Panel: Information Benefits and Statistical Challenges of Complex Multi-Armed Trials: Innovative Designs for Nuanced Questions
(Methods and Tools of Analysis)

Thursday, November 8, 2018: 1:45 PM-3:15 PM
Lincoln 3 - Exhibit Level (Marriott Wardman Park)

*Names in bold indicate Presenter

Panel Chairs:  Andrew P. Jaciw, Empirical Education, Inc.
Discussants:  Laura Peck, Abt Associates, Inc.


Using Behavioral Insights to Market a Workplace Safety Program: Evidence from a Multi-Armed Experiment
Randall Juras1, Amy Minzner2 and Jacob Alex Klerman1, (1)Abt Associates, Inc., (2)Community Science Inc.

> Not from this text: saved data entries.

import Summits.HubbardSuperconductivity.HubbardSuperconductivity.Theorems.AnisotropyChordTransferFibre3FinX3Eval

/-!
# Route `AnisotropyChord` / H0 rotor rung: FIN per-`L` GM₃ (X5), `L = 30` — rows `N₁` / D / side-condition cell facts, part `p01`

Kernel facts (`decide +kernel`) for cert cells 22, 23 of the per-`L` grid of `L = 30`: `xbnCellAny2` (row `N₁` on XB2 point wedges recomputed in the kernel, exporting the literal brackets `nt ⊇ T⁺ − 3λ₂` and `tb ⊇ T⁺·D`), `xdCellAnyN0` (row D, reads `nt`), `sdCellAnyZN` (side condition, reads `nt`); evaluators `…FinX3Eval` / `…FinX5Eval`; constants from the compiled design probe (x3probe/x3plan, margins c ×0.985, b ×1.03, aD ×1.03); assembled in `…FinX5GM3Thirty`.
Prover seat `hubbard-h0-rotor-p3` g8; helper for piece A = stmt-HubbardSuperconductivity-23918 of rung 19089 (`--supports`, helper class).
WHAT THIS IS NOT: nothing here proves superconductivity in the Hubbard model (rotor TARGET as worded stays FALSE, g15 verdict); kernel facts for the FIN certificate of ONE conditional reduction.  Tree imports only; zero data; standard axioms.
-/

set_option linter.dupNamespace false
set_option autoImplicit false

namespace Summit.HubbardSuperconductivity.HubbardSuperconductivity.Theorems.AnisotropyChord.Transfer.Fibre3

namespace FinXD

open FinXB FinCell Hole2

set_option maxHeartbeats 4000000 in
/-- row `N₁` of cell 22 of `L = 30` (`c = 119/200`), exporting `nt`, `tb`. [folklore] -/
theorem xn30_22 : xbnCellAny2 30 (49/50 : ℚ) 99732536546638 102225849960304 (119/200 : ℚ) ((-2117979812486 : ℤ), (2052905735185 : ℤ)) ((297077803670142 : ℤ), (308732281773383 : ℤ)) = true := by decide +kernel

set_option maxHeartbeats 4000000 in
/-- row D of cell 22 of `L = 30` (`aD = 43/500`). [folklore] -/
theorem xd30_22 : xdCellAnyN0 30 (49/50 : ℚ) 99732536546638 102225849960304 (43/500 : ℚ) ((-2117979812486 : ℤ), (2052905735185 : ℤ)) = true := by decide +kernel

set_option maxHeartbeats 4000000 in
/-- side condition of cell 22 of `L = 30` (`c, b = 54/100, aD`). [folklore] -/
theorem sd30_22 : sdCellAnyZN 30 (49/50 : ℚ) 100 99732536546638 102225849960304 ((119/200 : ℚ), (54 : ℕ), (43/500 : ℚ)) ((-2117979812486 : ℤ), (2052905735185 : ℤ)) = true := by decide +kernel

set_option maxHeartbeats 4000000 in
/-- row `N₁` of cell 23 of `L = 30` (`c = 119/200`), exporting `nt`, `tb`. [folklore] -/
theorem xn30_23 : xbnCellAny2 30 (49/50 : ℚ) 102225849960304 104781496209312 (119/200 : ℚ) ((-2112118907972 : ℤ), (2051388033873 : ℤ)) ((304563559161722 : ℤ), (316397748473027 : ℤ)) = true := by decide +kernel

set_option maxHeartbeats 4000000 in
/-- row D of cell 23 of `L = 30` (`aD = 43/500`). [folklore] -/
theorem xd30_23 : xdCellAnyN0 30 (49/50 : ℚ) 102225849960304 104781496209312 (43/500 : ℚ) ((-2112118907972 : ℤ), (2051388033873 : ℤ)) = true := by decide +kernel

set_option maxHeartbeats 4000000 in
/-- side condition of cell 23 of `L = 30` (`c, b = 54/100, aD`). [folklore] -/
theorem sd30_23 : sdCellAnyZN 30 (49/50 : ℚ) 100 102225849960304 104781496209312 ((119/200 : ℚ), (54 : ℕ), (43/500 : ℚ)) ((-2112118907972 : ℤ), (2051388033873 : ℤ)) = true := by decide +kernel

end FinXD

end Summit.HubbardSuperconductivity.HubbardSuperconductivity.Theorems.AnisotropyChord.Transfer.Fibre3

The proposed panel brings together researchers to present their work on recent innovations and extensions of multi-armed randomized designs. The intention of the session is to equip policy-makers and researchers with a deeper understanding of the multi-armed design’s potential to address complex policy-relevant questions. We start with a short review of the standard rationale and accepted benefits and challenges of conventional multi-armed experiments. Then, keeping these in mind, we address recent variants of multi-armed trials focusing on (1) what information gains we can obtain through the specific innovation being proposed and the kinds of specific policy-related questions the design variants address, and (2) what types of statistical challenges these multi-armed extension designs introduce, in terms of added material costs, challenges in implementation and statistical considerations of power and potential for bias.

 

Paper 1 demonstrates an approach that takes advantage of a multi-armed design to assess impacts of program components that are voluntary or based on encouragement. It focuses on estimation of the total combined effect, impact of the main treatment component, and the added value of the optional component;  Paper 2 describes a multi-armed design that accommodates both population and volunteer experiments allowing comparisons of results and tradeoffs in external validity, as well as consideration of the logistics of mounting each type of study and the necessary outreach efforts;  Paper 3 addresses how embedding three-arm random assignment sites in a conventional two-arm multi-site experiment permits calculation of the added value of specific treatment components. Paper 4 explores an ambitious partial factorial design that employs a very large sample allowing comparison of effects of different facets of a messaging and marketing strategy on increasing requests for services.  

 

Each of these multi-armed designs yields nuanced information about relative benefits of treatment arm alternatives, resulting in a greater yield of information to guide policy decisions and evaluation questions. However, complexification of multi-armed designs does not make the basic challenges of basic multi-armed designed, reviewed at the start of the presentation, such as concerns with statistical power from multiple comparisons, go away. Therefore each panel member will balance discussion of costs and benefits, and how they address the problem. The fundamental focus will be on making clear the circumstances under which the specific multi-arm designs provide advantages and what the trade-offs are to their use, with the goal of providing useful direction for evaluation and policy learning.